(Provided data begins)

import Summits.QuantumFields.YangMills.Theorems.IR.AfPincerUcSharpOnsetSuppliers
import Summits.QuantumFields.YangMills.Theorems.IR.BlockedActivityTyp
import HarnessLib

/-!
# Crux `IR` (stmt-QuantumFields-19354), lane B «strong coupling AFTER BLOCKING»: the Typ-relativised class ON THE LEAD'S WORKING CLASS —
# cplan (6d-wc) instantiated (owner R95: «DEDUP: consume the LEAD's clause (ii)∕(iii) side, never clause (i)»)

Helper module for item `stmt-QuantumFields-19354` (`--supports`; it closes nothing), lane `ym-19354-onsetsc-p2`.  Lane A (LEAD af-pincer)
supplies the rarity side of format Uc for the frame-covariant cell-local WORKING CLASS `IRTypLocalExcess.WorkingClass` as the explicit inequality
`workingBudget ≤ δ` (`SupCellRarityAt`, p518433 ∕ p519656); cplan's (6d-wc) `SharpOnset.ir_of_activitySupplierSharpSC` (p532802) composes ANY
per-frame activity predicate `Act` with an adapter `Act → ClauseI` and that rarity into `IR|SC` with no X-stub.  Here `Act := BlockedActivityTyp`
(`Theorems/IR/BlockedActivityTyp`, p532761) at the total radius `radiusT ε`:

* `clauseI_of_blockedActivityTyp_radiusT` — the single-frame adapter with no side condition on `ε`;
* `BlockedActivityWorkingClassCalSC` — the lane-B construction statement ON THE WORKING CLASS: on the SC family, for every `(G, r)` and NT unit
  map `a`, some admissible `(n, ε)` such that for every `δ > 0`, at all large `β`, a calibrated mesh `b(β)` (`a β · b < T`) and working-class
  parameters `(ℓ, T', Rs, E)` with, on every mesh-`b` frame `w`, the blocked representation of radius `radiusT ε` RELATIVE to
  `WorkingClass r.ρ ℓ T' Rs E w`-data and the any-exterior single-cell rarity `SupCellRarityAt … δ`;
* **`ir_of_blockedActivityWorkingClassCalSC : BlockedActivityWorkingClassCalSC → SharpOnset.IRNSC → Theses.BalabanLadder.IR`** ((6d-wc) instantiated).
So the two lanes meet in the kernel: lane A's working class carries (ii)(iii); lane B's blocked representation relative to it carries (i).

HONEST FRAMING: a reduction among OPEN statements of a CONDITIONAL chain; whether the working class at a calibrated mesh admits a blocked
representation of radius `radiusT ε` is the research content (no source); not a gap, not Clay.  No `sorry`; axioms ⊆ {propext,
Classical.choice, Quot.sound}.
-/

set_option autoImplicit false

noncomputable section

open Filter Topology MeasureTheory
open Literature.MathematicalPhysics.QuantumFieldTheory Literature.MathematicalPhysics.QuantumLattice
open Summit.QuantumFields.YangMills.Cruxes.OSLegsFromFemtoAndGap.DlrCollarTransfer (LowerBounds)
open Summit.QuantumFields.YangMills.Cruxes.IR.OnsetFormats (shellCount)
open Summit.QuantumFields.YangMills.Cruxes.IR.FixedMesh (ClauseI)
open Summit.QuantumFields.YangMills.Theorems.IRTypLocalExcess (WorkingClass)
open Summit.QuantumFields.YangMills.Cruxes.IR.AfPincerUc.Supplier (SupCellRarityAt)
open Summit.QuantumFields.YangMills.Cruxes.IR.AfPincerUc.SharpOnset (IRNSC ir_of_activitySupplierSharpSC)

namespace Summit.QuantumFields.YangMills.Cruxes.IR.BlockedActivity

section Adapter

variable {G : Type} [Group G] [TopologicalSpace G] [IsTopologicalGroup G] [CompactSpace G]
  [MeasurableSpace G] [BorelSpace G] {N : ℕ} {ρ : G →* Matrix (Fin N) (Fin N) ℂ} {β : ℝ}
  {w : Fin 4 → ℤ → ℤ} {ε : ℝ}

/-- **Single-frame adapter, total form**: `BlockedActivityTyp ρ β w n (radiusT ε) Typ → ClauseI ρ β w n ε Typ` (no side condition on `ε`). -/
theorem clauseI_of_blockedActivityTyp_radiusT {n : ℕ} {Typ : Cell → Set (LGConfig 4 G)}
    (hC : BlockedActivityTyp ρ β w n (radiusT ε) Typ) : ClauseI ρ β w n ε Typ :=
  clauseI_mono (min_le_left ε 1) (clauseI_of_blockedActivityTyp hC (min_le_right ε 1) le_rfl)

end Adapter

/-- **Lane B on the LEAD's working class, NT-calibrated** — the `hcons` of cplan's (6d-wc) `SharpOnset.ir_of_activitySupplierSharpSC` with
`Act := BlockedActivityTyp`, `r₀ n ε := radiusT ε`.  OPEN research content; not asserted. -/
def BlockedActivityWorkingClassCalSC : Prop :=
  ∀ (G : Type) [Group G] [TopologicalSpace G] [IsTopologicalGroup G] [CompactSpace G],
    IsCompactSimpleLieGroup G → SimplyConnectedSpace G →
    letI : MeasurableSpace G := borel G; haveI : BorelSpace G := ⟨rfl⟩;
    ∀ (r : LatticeRep G) (a : ℝ → ℝ), (∀ β, 0 < a β) → Tendsto a atTop (𝓝 0) → LowerBounds G r a →
      ∃ (n : ℕ) (ε : ℝ), 1 ≤ n ∧ 0 ≤ ε ∧ ε * shellCount n ≤ 3 / 4 ∧
        ∀ δ : ℝ, 0 < δ → ∃ T β₂ : ℝ, ∀ β : ℝ, β₂ ≤ β → ∃ b : ℕ, 1 ≤ b ∧ a β * (b : ℝ) < T ∧
          ∃ (ℓ : ℕ) (T' : ℝ) (Rs : Set ℕ) (E : ℕ → ℝ), ∀ w : Fin 4 → ℤ → ℤ, OnsetFormatsUc.IsFrame b w →
            BlockedActivityTyp r.ρ β w n (radiusT ε) (WorkingClass r.ρ ℓ T' Rs E w) ∧
              SupCellRarityAt r.ρ β w (WorkingClass r.ρ ℓ T' Rs E w) δ

/-- **Lane B on the working class ∧ R_NSC ⇒ the route decl `IR`, NO X-stub** (cplan (6d-wc) instantiated; lane A's rarity side, lane B's clause (i)). -/
theorem ir_of_blockedActivityWorkingClassCalSC (h : BlockedActivityWorkingClassCalSC) (hN : IRNSC) :
    Summit.QuantumFields.YangMills.Theses.BalabanLadder.IR :=
  ir_of_activitySupplierSharpSC (Act := @BlockedActivityTyp) (r₀ := fun _ ε => radiusT ε)
    (hadapt := fun _ _ _ _ _ _ hA => clauseI_of_blockedActivityTyp_radiusT hA) h hN

end Summit.QuantumFields.YangMills.Cruxes.IR.BlockedActivity

end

(Provided data ends)

Work task: Your answer should be a single number: how many lines in the listing above contain "that"?

Completed exercise: 2